Rachel: I could probably listen to that song on repeat all day. But for now, we'll pause and get started with what we have planned, which I'm very excited about. I'm so glad you're here for this moment. Thanks again for taking time out of your busy schedule to join us. I'm going to end our poll. Thanks for sharing a little bit about who you are. And I'll share those results so folks can see.

We've got a kind of wide spread of folks. But a lot of our intermediate grant writers in the room, some novice, some experts, some who are still figuring it out. I'm so glad you're with us.

Let's get our event started here. So, we are here together today to run this event, Eyes on the Prize: The Secrets to Finding Your Best Fit Grants. And I appreciate seeing some familiar faces and names in the Zoom room. Thanks so much for being here.

For any of our first timers, this free grant workshop is one of our Instrumentl educational webinars in our partner series. So, our goal is to focus on challenges that grant makers might be looking to solve and bring in our partners to help support some of those wins and successes and learn from each other along the way.

For those of you who are new to Instrumentl, we're the most loved all-in-one grants platform for grant prospecting, tracking and management.
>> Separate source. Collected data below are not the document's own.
/-- **(1.1) is preserved by the shift-and-zoom** `Φ(s, y) = (t₀ + c² s, c y)`, `0 < c ≤ 1`,
`t₀ ≤ 0`, `t₀ - c² ≥ -1`, with the same constant: `ū` commutes with the zoom
(`poloidalPart_axis_zoom`) and `c √(-s) ≤ √(-(t₀ + c² s))` because `t₀ ≤ 0`.
[cite: SereginSverak2009, §1 (1.1) (arXiv p. 2) and §3 p. 9 (scaling)] -/
theorem ae_meridionalRate_shiftZoom {C : ℝ}
    (hC : ∀ᵐ z ∂(volume.restrict (parCyl 0 1)),
      Real.sqrt (-z.1) * ‖poloidalPart (u z.1) z.2‖ ≤ C)
    {c t₀ : ℝ} (hc : 0 < c) (hc1 : c ≤ 1) (ht₀ : t₀ ≤ 0) (ht₁ : -1 ≤ t₀ - c ^ 2) :
    ∀ᵐ z ∂(volume.restrict (parCyl 0 1)),
      Real.sqrt (-z.1) *
        ‖poloidalPart ((c • stPull (c ^ 2) c t₀ ((0 : ℝ) • eZ) u) z.1) z.2‖ ≤ C := by
  have h1 := ae_restrict_preimage_stAffine (sq_pos_of_pos hc) hc t₀ ((0 : ℝ) • eZ) hC
  filter_upwards [ae_restrict_of_ae_restrict_of_subset
    (parCyl_one_subset_preimage hc hc1 ht₀ ht₁) h1,
    ae_restrict_mem (isOpen_parCyl 0 1).measurableSet] with z hz hzQ
  rw [stAffine_fst, stAffine_snd] at hz
  have hs0 : z.1 < 0 := (mem_parCyl_zero.1 hzQ).1.2
  have hfun : (c • stPull (c ^ 2) c t₀ ((0 : ℝ) • eZ) u) z.1 =
      fun y => c • u (t₀ + c ^ 2 * z.1) ((0 : ℝ) • eZ + c • y) := rfl
  rw [hfun, poloidalPart_axis_zoom cylRadius_zero_smul_eZ hc c (u (t₀ + c ^ 2 * z.1)) z.2,
    norm_smul, Real.norm_eq_abs, abs_of_pos hc]
  have key : Real.sqrt (-z.1) * c ≤ Real.sqrt (-(t₀ + c ^ 2 * z.1)) := by
    have e : Real.sqrt (-z.1) * c = Real.sqrt (-z.1 * c ^ 2) := by
      rw [Real.sqrt_mul (by linarith) (c ^ 2), Real.sqrt_sq hc.le]
    rw [e]
    exact Real.sqrt_le_sqrt (by nlinarith [pow_pos hc 2])
  calc Real.sqrt (-z.1) * (c * ‖poloidalPart (u (t₀ + c ^ 2 * z.1)) ((0 : ℝ) • eZ + c • z.2)‖)
      = Real.sqrt (-z.1) * c *
          ‖poloidalPart (u (t₀ + c ^ 2 * z.1)) ((0 : ℝ) • eZ + c • z.2)‖ := by ring
    _ ≤ Real.sqrt (-(t₀ + c ^ 2 * z.1)) *
          ‖poloidalPart (u (t₀ + c ^ 2 * z.1)) ((0 : ℝ) • eZ + c • z.2)‖ :=
        mul_le_mul_of_nonneg_right key (norm_nonneg _)
    _ ≤ C := hz

/-- **(as7) is preserved by the shift-and-zoom** (the swirl `Γ = ϱ u_φ` is scale invariant,
`swirl_axis_zoom_self`): `|Γ[u]| ≤ C₂` a.e. on `Q` gives `|Γ[c u ∘ Φ]| ≤ C₂` a.e. on `Q`.
[cite: SereginSverak2009, §3 Lemma 3.3 (as1)/(as7) (arXiv p. 9) and §3 p. 9 (scaling)] -/
theorem ae_swirlBound_shiftZoom {C₂ : ℝ}
    (hC₂ : ∀ᵐ z ∂(volume.restrict (parCyl 0 1)), |swirl (u z.1) z.2| ≤ C₂)
    {c t₀ : ℝ} (hc : 0 < c) (hc1 : c ≤ 1) (ht₀ : t₀ ≤ 0) (ht₁ : -1 ≤ t₀ - c ^ 2) :
    ∀ᵐ z ∂(volume.restrict (parCyl 0 1)),
      |swirl ((c • stPull (c ^ 2) c t₀ ((0 : ℝ) • eZ) u) z.1) z.2| ≤ C₂ := by
  have h1 := ae_restrict_preimage_stAffine (sq_pos_of_pos hc) hc t₀ ((0 : ℝ) • eZ) hC₂
  filter_upwards [ae_restrict_of_ae_restrict_of_subset
    (parCyl_one_subset_preimage hc hc1 ht₀ ht₁) h1] with z hz
  rw [stAffine_fst, stAffine_snd] at hz
  have hfun : (c • stPull (c ^ 2) c t₀ ((0 : ℝ) • eZ) u) z.1 =
      fun y => c • u (t₀ + c ^ 2 * z.1) ((0 : ℝ) • eZ + c • y) := rfl
  rw [hfun, swirl_axis_zoom_self cylRadius_zero_smul_eZ c (u (t₀ + c ^ 2 * z.1)) z.2]
  exact hz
And we currently help more than 3,000 nonprofits. I think it's now 3,500 nonprofits and grant consultants save time in finding and applying for more grants.

For those of you who don't already know me, my name is Rachel. I'm one of the newest team members at Instrumentl. And my job is to help develop helpful and educational events like this one to share with our Instrumentl community. I have a decade plus of experience in the informal education field, specifically in museums. And I'm based in Los Angeles, California.

Hi, friends. Hi, Bob. Hi, Angelica. Thanks everyone for being here and for sharing a little bit about yourselves in the chat.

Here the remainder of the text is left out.